O que achei bastante convincente foi a forma específica que o desastre assume. Na ausência de al-Jabouri, um novo grande vilão chamado Massoud Danawi começa a causar problemas, e Daran é atacado como um veículo para esses problemas. Mas obviamente estou vendendo isso com o termo “problema”, já que o que acontece é uma bomba escondida na perna protética de Daran, e ele é forçado a se tornar um mártir por uma causa na qual não acredita, a fim de extrair um grupo de forças americanas contra a vontade deles.
Isso, aparentemente, vem direto do manual de al-Jabouri. Ele força as pessoas a tirarem suas próprias vidas ameaçando suas famílias. Mas al-Jabouri não deveria estar operando no país, o que faz com que Edwards não se importe com o fato de os superiores da CIA não terem sido honestos com ele. E isso só pode significar uma coisa: al-Jabouri é um agente da CIA, protegido pelos EUA em troca de fornecer a eles um pouco de inteligência acionável. Um homem de família local comum e vários soldados americanos pagaram o preço por esse arranjo. E Edwards não está nada feliz com isso.

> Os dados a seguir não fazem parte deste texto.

/-
Origin: expansion seat `planner-pub-hodgecm-mc-axioms-1-g14-0`, handover #W184 2026-08-20T15:53:55Z md5 2d155a9139df (PKG 0edfcfa15274 → 2d155a9139df; 219 l.; MECHANICAL (iib-R) rewrite v3.1 of the PKG file as it stands (56 token edits; rules R1x1+RX[h₂']x55)) (`HOME/mc/pub-hodgecm-mc-axioms-1-g14/revendor/kit-r55/stage55/HodgeCM/Model/Sanity/DegenerateClosureOR21AE.lean`, md5 2d155a9139df, 219 lines);
landed by the gen-22 packager (p-g22) in gate run 55 REPLACES the earlier landed copy of `HodgeCM/Model/Sanity/DegenerateClosureOR21AE.lean` (seat copy carried the packager Origin header of an earlier run (stripped)).
-/
/-
Origin: SANITY lane `planner-pub-hodgecm-mc-sanity-1-g11-0` (unit pub-hodgecm-mc-sanity-1-g11, gen 11 of mc-sanity-1,
node SAN-25), 2026-08-20.  NEW additive KERNEL leaf `HodgeCM/Model/Sanity/DegenerateClosureOR21AE.lean` over the
RUN-41 rows `HodgeCM.Model.E2InstanceOR21AE` (glue-1 #381 `perL_picardCM_r21AEO`; imports #380 `E2InstanceOR20AE`
`perL_picardCM_r20AEO`, hence the oriented chain #372–#379 and #367) — the ORIENTED E: the global sign-recipe bit
`h : Bool` replaced by a bit PER UNIVERSE `hb : ∀ L : CMField, (L →+* ℂ) → Bool`, every binder type VERBATIM the
un-oriented one with `h ↦ hb L ι₁` — and the installed RUN-40 leaf `HodgeCM.Model.Sanity.CommonReflexDegenerate`
(SAN-22; brings SAN-20 / SAN-21 and every degenerate discharger of the lane).  Imported by nothing.
CONDITIONAL ROW: tabled only together with #380 / #381; INSTALL AFTER #381.
KERNEL: 0 records, 0 `Prop` definitions, 0 hypotheses minted, nothing cited, no instances; ONE `abbrev` of a TYPE
(`CdegSO`, the oriented reading of SAN-15's `CdegS`).
Expected `#print axioms`: ⊆ {propext, Classical.choice, Quot.sound}.
-/
import Summits.HodgeConjecture.HodgeCM.Model.E2InstanceOR21AE
import Summits.HodgeConjecture.HodgeCM.Model.Sanity.CommonReflexDegenerate

/-!
# SAN-25 — the DEGENERATE CLOSURE of the ORIENTED E (R20AEO / R21AEO: sign-recipe bit per universe)

MODEL-CONSTRUCTION sub-cell, SANITY lane (unit `pub-hodgecm-mc-sanity-1-g11`, node SAN-25).  KERNEL only; census leaf.

glue-1's oriented family (RUN 41, #372–#381; lead ruling (ORIENT-h), theta-3 FLAG (5)) re-reads the end state over a
FAMILY of theta models indexed by the universe `(L, ι₁)`: the recipe bit of E becomes `hb L ι₁` instead of one global
`h : Bool`.  `Model.perL_picardCM_r20AEO` (#380) / `Model.perL_picardCM_r21AEO` (#381) have the 15 binder groups of
R20AE / R21AE with `h ↦ hb L ι₁` inside every model term, and the same conclusion `(picardCMUniverse …).PerL`.

Every degenerate discharger of this lane (SAN-10 … SAN-24) is stated PER CONTEXT with the bit `h` an explicit
argument, so the oriented E closes over the degenerate inhabitants `S := degS`, `W := zeroSK ∘ W` by the SAME eight
bullets evaluated at `h := hb L ι₁`:

* `CdegSO` — the oriented reading of SAN-15's data binder type `CdegS` (E's group `C` at `S := degS`, `W := zeroSK ∘ W`,
  bit `hb L ι₁`); `cdegS_eq_cdegSO`: at a constant bit it IS `CdegS` (`rfl`).  `isEmpty_cdegSO_fibre`: its fibre over
  any anisotropic context is empty (SAN-10b), whatever the bit.
* `perL_r20AEO_degS` / `perL_r21AEO_degS` — the oriented E (either row-9 typing) at `S := degS`, `W := zeroSK ∘ W`
  closes `PerL` from `hb hA W μ hR` modulo the ONE data binder `CdegSO`; bullets: `hsmall` SAN-20 `hsmall_degS` (resp.
  `hΘ` SAN-22 `hTheta_degS`) · `hT` SAN-17a · `hpd` / along-form `hk` vacuous over the empty fibre · `gen12` `gen12_degS'`
  · `real34` / `hyp12` / `hyp34` SAN-12 — each at `h := hb L ι₁`.
* `perL_r21AEO_degS_eq` — the two oriented closures are one proposition (`rfl`).
* `perL_r21AEO_of_noGoodSexticO` — so the oriented E closes from toys EXACTLY modulo the oriented vacuity residual
  «no universe `(L, ι₁)` carries an anisotropic good sextic context for the model with bit `hb L ι₁`» (stated inline;
  for a constant bit it is SAN-15's `NoGoodSextic`, refuted by SAN-15b — `perL_r21AEO_const_of_noGoodSextic`).

READING (census, MODEL-N ±0; nothing here is a defect claim): orienting the bit changes WHICH honest pin E reads at
each universe, not the shape of any row; over degenerate data the census of record is UNCHANGED — every binder of the
oriented E but `C` is free and `C` (`CdegSO`, fibrewise empty) is the sole gatekeeper; toy-visible binders 15 → 15.
-/

set_option autoImplicit false

noncomputable section

namespace HodgeCM
namespace Model
namespace Sanity

open HodgeCM.Universe (SideData ThetaModel AdelicThetaCore AdelicTorusCore)
open HodgeCM.PerL34 HodgeCM.PerL34.ArchC
open Literature.AlgebraicGeometry.HodgeTheory Literature.NumberTheory.Automorphic.PicardCM
open Literature.NumberTheory.Transcendental (Arapura2012_Cor_15_4_6)
open Literature.AlgebraicGeometry.ShimuraVarieties
open HodgeCM.Model.ThetaSpace
open HodgeCM.Model.SupplyResidual

variable (hHD : exists_isReal_hodgeModel) (hI : hodgePQ_independent_of_hodgeModel)
  (h₁ : BallQuotientUniformised)

/-- The ORIENTED data binder `C` of E read at the degenerate inhabitants `S := degS`, `W := zeroSK ∘ W` — SAN-15's
`CdegS` with the recipe bit `hb L ι₁` per universe (verbatim shape of `Model.perL_picardCM_r20AEO`'s group `C`). -/
abbrev CdegSO (h₃ : CMAbelianVarietyRealised) (hb : ∀ L : CMField, (L →+* ℂ) → Bool) (hA : Arapura2012_Cor_15_4_6)
    (W : ∀ {L : CMField} {ι₁ : L →+* ℂ} (V : HermSpace3 L ι₁) (c : SeesawCtx L), WmInput V c.D)
    (μ : ∀ {L : CMField}, SeesawCtx L → Fin 4 → NumberField.InfinitePlace L → ℤ) : Type 1 :=
  ∀ {L : CMField} {ι₁ : L →+* ℂ} (V : HermSpace3 L ι₁) (c : SeesawCtx L) (hV : IsAnisotropic L V.Hm),
    (thetaModelOf hHD hI h₁ h₃ (hb L ι₁) (embOf hHD hI h₁ h₃) (coverOf hHD hI h₁ h₃ hA)
      (wmOfInput fun V c => (W V c).zeroSK)
      (thetaOf _ (thetaClassInputOf _ (fun V c => thetaSpaceInputOf hHD hI h₁ h₃ degS V c))) (d12Of μ)
      (d34Of μ)).GoodCtx ι₁ c →
    Module.finrank ℚ c.K = 6 → ∀ k : Fin 4, k = 0 ∨ k = 1 → ∀ N : ℕ, 0 < N →
      ArchKTypeData (thetaSpaceInputIn hHD hI h₁ h₃ (degS V c) hV) k N

/-- At a CONSTANT bit the oriented data binder type is SAN-15's `CdegS`. -/
theorem cdegS_eq_cdegSO (h₃ : CMAbelianVarietyRealised) (h : Bool) (hA : Arapura2012_Cor_15_4_6)
    (W : ∀ {L : CMField} {ι₁ : L →+* ℂ} (V : HermSpace3 L ι₁) (c : SeesawCtx L), WmInput V c.D)
    (μ : ∀ {L : CMField}, SeesawCtx L → Fin 4 → NumberField.InfinitePlace L → ℤ) :
    CdegS hHD hI h₁ h₃ h hA W μ = CdegSO hHD hI h₁ h₃ (fun _ _ => h) hA W μ :=
  rfl

/-- The fibre of the oriented data binder over an anisotropic context is EMPTY, whatever the bit (SAN-10b). -/
theorem isEmpty_cdegSO_fibre (h₃ : CMAbelianVarietyRealised) {L : CMField} {ι₁ : L →+* ℂ} (V : HermSpace3 L ι₁)
    (c : SeesawCtx L) (hV : IsAnisotropic L V.Hm) :
    IsEmpty (∀ k : Fin 4, k = 0 ∨ k = 1 → ∀ N : ℕ, 0 < N →
      ArchKTypeData (thetaSpaceInputIn hHD hI h₁ h₃ (degS V c) hV) k N) :=
  isEmpty_C_fibre_degS hHD hI h₁ h₃ V c hV

/-- **The oriented E R20AEO over the degenerate data closes PerL modulo the single binder `C`** — the eight Prop-row
discharges of SAN-23 `perL_r20AE_degS`, each evaluated at the bit `h := hb L ι₁` of its own universe. -/
theorem perL_r20AEO_degS (h₃' : CMAbelianVarietyEigenbasisRealised) (hb : ∀ L : CMField, (L →+* ℂ) → Bool)
    (hA : Arapura2012_Cor_15_4_6)
    (W : ∀ {L : CMField} {ι₁ : L →+* ℂ} (V : HermSpace3 L ι₁) (c : SeesawCtx L), WmInput V c.D)
    (μ : ∀ {L : CMField}, SeesawCtx L → Fin 4 → NumberField.InfinitePlace L → ℤ)
    (hR : DeligneMilne1982_Thm_6_20_full)
    (C : CdegSO hHD hI h₁ (cmAbelianVarietyRealised_of_eigenbasis hHD hI h₃') hb hA W μ) :
    (picardCMUniverse hHD hI h₁ (cmAbelianVarietyRealised_of_eigenbasis hHD hI h₃')).PerL := by
  refine perL_picardCM_r20AEO hHD hI h₁ h₃' hb hA (fun V c => (W V c).zeroSK) degS μ hR
    ?_ C ?_ ?_ ?_ ?_ ?_ ?_ ?_
  · -- `hsmall` at the bit `hb L ι₁`
    intro L ι₁ V c hc hK i
    exact hsmall_degS hHD hI h₁ _ (hb L ι₁) (embOf hHD hI h₁ _) (coverOf hHD hI h₁ _ hA)
      (wmOfInput fun V c => (W V c).zeroSK) (d12Of μ) (d34Of μ) V c hc hK i
  · -- `hT`
    intro L ι₁ V c k N
    exact isThetaArchContinuous_degS V c k N
  · -- `hpd`
    intro L ι₁ V c hV hc h6 k hk N hN
    exact ((isEmpty_C_fibre_degS hHD hI h₁ _ V c hV).false (C V c hV hc h6)).elim
  · -- `hk` (along form)
    intro L ι₁ V c hV hc h6 k hk N hN p
    exact ((isEmpty_C_fibre_degS hHD hI h₁ _ V c hV).false (C V c hV hc h6)).elim
  · -- `gen12`
    intro L ι₁ V c
    exact gen12_degS' hHD hI h₁ _ (hb L ι₁) (embOf hHD hI h₁ _) (coverOf hHD hI h₁ _ hA)
      (fun V c => (W V c).zeroSK) μ V c
  · -- `real34`
    intro L ι₁ V c _ _
    exact real34_zeroSK (embOf hHD hI h₁ _) (coverOf hHD hI h₁ _ hA) W _ (hb L ι₁) (d12Of μ) (d34Of μ) V c
  · -- `hyp12`
    intro L ι₁ V c _ _
    exact hyp12_zeroSK (embOf hHD hI h₁ _) (coverOf hHD hI h₁ _ hA) W _ (hb L ι₁) _ _ _ V c
  · -- `hyp34`
    intro L ι₁ V c _ _
    exact hyp34_zeroSK (embOf hHD hI h₁ _) (coverOf hHD hI h₁ _ hA) W _ (hb L ι₁) _ _ _ V c

/-- **The oriented E R21AEO (row 9 `hΘ`) over the degenerate data closes PerL modulo the single binder `C`** —
group 7 by SAN-22 `hTheta_degS` at the bit `hb L ι₁`, the rest as `perL_r20AEO_degS`. -/
theorem perL_r21AEO_degS (h₃' : CMAbelianVarietyEigenbasisRealised) (hb : ∀ L : CMField, (L →+* ℂ) → Bool)
    (hA : Arapura2012_Cor_15_4_6)
    (W : ∀ {L : CMField} {ι₁ : L →+* ℂ} (V : HermSpace3 L ι₁) (c : SeesawCtx L), WmInput V c.D)
    (μ : ∀ {L : CMField}, SeesawCtx L → Fin 4 → NumberField.InfinitePlace L → ℤ)
    (hR : DeligneMilne1982_Thm_6_20_full)
    (C : CdegSO hHD hI h₁ (cmAbelianVarietyRealised_of_eigenbasis hHD hI h₃') hb hA W μ) :
    (picardCMUniverse hHD hI h₁ (cmAbelianVarietyRealised_of_eigenbasis hHD hI h₃')).PerL := by
  refine perL_picardCM_r21AEO hHD hI h₁ h₃' hb hA (fun V c => (W V c).zeroSK) degS μ hR
    ?_ C ?_ ?_ ?_ ?_ ?_ ?_ ?_
  · -- `hΘ` (row 9 re-sourced) at the bit `hb L ι₁` — SAN-22
    intro L ι₁ V c _ _ i
    exact hTheta_degS hHD hI h₁ _ (hb L ι₁) (embOf hHD hI h₁ _) (coverOf hHD hI h₁ _ hA)
      (wmOfInput fun V c => (W V c).zeroSK) (d12Of μ) (d34Of μ) V c i
  · -- `hT`
    intro L ι₁ V c k N
    exact isThetaArchContinuous_degS V c k N
  · -- `hpd`
    intro L ι₁ V c hV hc h6 k hk N hN
    exact ((isEmpty_C_fibre_degS hHD hI h₁ _ V c hV).false (C V c hV hc h6)).elim
  · -- `hk` (along form)
    intro L ι₁ V c hV hc h6 k hk N hN p
    exact ((isEmpty_C_fibre_degS hHD hI h₁ _ V c hV).false (C V c hV hc h6)).elim
  · -- `gen12`
    intro L ι₁ V c
    exact gen12_degS' hHD hI h₁ _ (hb L ι₁) (embOf hHD hI h₁ _) (coverOf hHD hI h₁ _ hA)
      (fun V c => (W V c).zeroSK) μ V c
  · -- `real34`
    intro L ι₁ V c _ _
    exact real34_zeroSK (embOf hHD hI h₁ _) (coverOf hHD hI h₁ _ hA) W _ (hb L ι₁) (d12Of μ) (d34Of μ) V c
  · -- `hyp12`
    intro L ι₁ V c _ _
    exact hyp12_zeroSK (embOf hHD hI h₁ _) (coverOf hHD hI h₁ _ hA) W _ (hb L ι₁) _ _ _ V c
  · -- `hyp34`
    intro L ι₁ V c _ _
    exact hyp34_zeroSK (embOf hHD hI h₁ _) (coverOf hHD hI h₁ _ hA) W _ (hb L ι₁) _ _ _ V c

/-- The two oriented closures over the degenerate data are ONE proposition (proof irrelevance made explicit). -/
theorem perL_r21AEO_degS_eq (h₃' : CMAbelianVarietyEigenbasisRealised) (hb : ∀ L : CMField, (L →+* ℂ) → Bool)
    (hA : Arapura2012_Cor_15_4_6)
    (W : ∀ {L : CMField} {ι₁ : L →+* ℂ} (V : HermSpace3 L ι₁) (c : SeesawCtx L), WmInput V c.D)
    (μ : ∀ {L : CMField}, SeesawCtx L → Fin 4 → NumberField.InfinitePlace L → ℤ)
    (hR : DeligneMilne1982_Thm_6_20_full)
    (C : CdegSO hHD hI h₁ (cmAbelianVarietyRealised_of_eigenbasis hHD hI h₃') hb hA W μ) :
    perL_r21AEO_degS hHD hI h₁ h₃' hb hA W μ hR C = perL_r20AEO_degS hHD hI h₁ h₃' hb hA W μ hR C :=
  rfl

/-- **The oriented E closes from the degenerate data EXACTLY modulo the ORIENTED vacuity residual** «no universe
`(L, ι₁)` carries an anisotropic good seesaw context of degree 6 for the model with bit `hb L ι₁`» (stated inline; at a
constant bit it is SAN-15's `NoGoodSextic`, see `perL_r21AEO_const_of_noGoodSextic`). -/
theorem perL_r21AEO_of_noGoodSexticO (h₃' : CMAbelianVarietyEigenbasisRealised)
    (hb : ∀ L : CMField, (L →+* ℂ) → Bool) (hA : Arapura2012_Cor_15_4_6)
    (W : ∀ {L : CMField} {ι₁ : L →+* ℂ} (V : HermSpace3 L ι₁) (c : SeesawCtx L), WmInput V c.D)
    (μ : ∀ {L : CMField}, SeesawCtx L → Fin 4 → NumberField.InfinitePlace L → ℤ)
    (hR : DeligneMilne1982_Thm_6_20_full)
    (hno : ∀ {L : CMField} {ι₁ : L →+* ℂ} (V : HermSpace3 L ι₁) (c : SeesawCtx L), IsAnisotropic L V.Hm →
      (thetaModelOf hHD hI h₁ (cmAbelianVarietyRealised_of_eigenbasis hHD hI h₃') (hb L ι₁)
        (embOf hHD hI h₁ (cmAbelianVarietyRealised_of_eigenbasis hHD hI h₃'))
        (coverOf hHD hI h₁ (cmAbelianVarietyRealised_of_eigenbasis hHD hI h₃') hA)
        (wmOfInput fun V c => (W V c).zeroSK)
        (thetaOf _ (thetaClassInputOf _ (fun V c =>
          thetaSpaceInputOf hHD hI h₁ (cmAbelianVarietyRealised_of_eigenbasis hHD hI h₃') degS V c)))
        (d12Of μ) (d34Of μ)).GoodCtx ι₁ c →
      Module.finrank ℚ c.K ≠ 6) :
    (picardCMUniverse hHD hI h₁ (cmAbelianVarietyRealised_of_eigenbasis hHD hI h₃')).PerL :=
  perL_r21AEO_degS hHD hI h₁ h₃' hb hA W μ hR fun V c hV hc h6 => (hno V c hV hc h6).elim

/-- At a CONSTANT bit the oriented E closes from the degenerate data exactly modulo SAN-15's `NoGoodSextic`
(refuted in kernel by SAN-15b `not_noGoodSextic`): the oriented census specialises to the census of record. -/
theorem perL_r21AEO_const_of_noGoodSextic (h₃' : CMAbelianVarietyEigenbasisRealised) (h : Bool)
    (hA : Arapura2012_Cor_15_4_6)
    (W : ∀ {L : CMField} {ι₁ : L →+* ℂ} (V : HermSpace3 L ι₁) (c : SeesawCtx L), WmInput V c.D)
    (μ : ∀ {L : CMField}, SeesawCtx L → Fin 4 → NumberField.InfinitePlace L → ℤ)
    (hR : DeligneMilne1982_Thm_6_20_full)
    (hno : NoGoodSextic hHD hI h₁ (cmAbelianVarietyRealised_of_eigenbasis hHD hI h₃') h hA W μ) :
    (picardCMUniverse hHD hI h₁ (cmAbelianVarietyRealised_of_eigenbasis hHD hI h₃')).PerL :=
  perL_r21AEO_of_noGoodSexticO hHD hI h₁ h₃' (fun _ _ => h) hA W μ hR fun V c hV hc => hno V c hV hc

end Sanity
end Model
end HodgeCM

end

Dá para ver como esse tipo de coisa pode levar um homem à loucura. Reece se junta a Edwards em uma missão para “queimar” al-Jabouri, sequestrando-o, momento em que a CIA garante que ele volte, levando o ISIS a acreditar que ele é um informante. Essa é a ideia, pelo menos. Mas Edwards fica tão horrorizado com a presunção de al-Jabouri que o executa, o que provavelmente será difícil de explicar à CIA, apesar de Reece e o outro agente atual, Hastings, concordarem em se integrar à cena como legítima defesa. Isso, presume-se, é o início de uma espiral descendente rápida para Edwards, que o levará até a primeira temporada da série principal. Mas Dark Wolf claramente não tem pressa para chegar lá.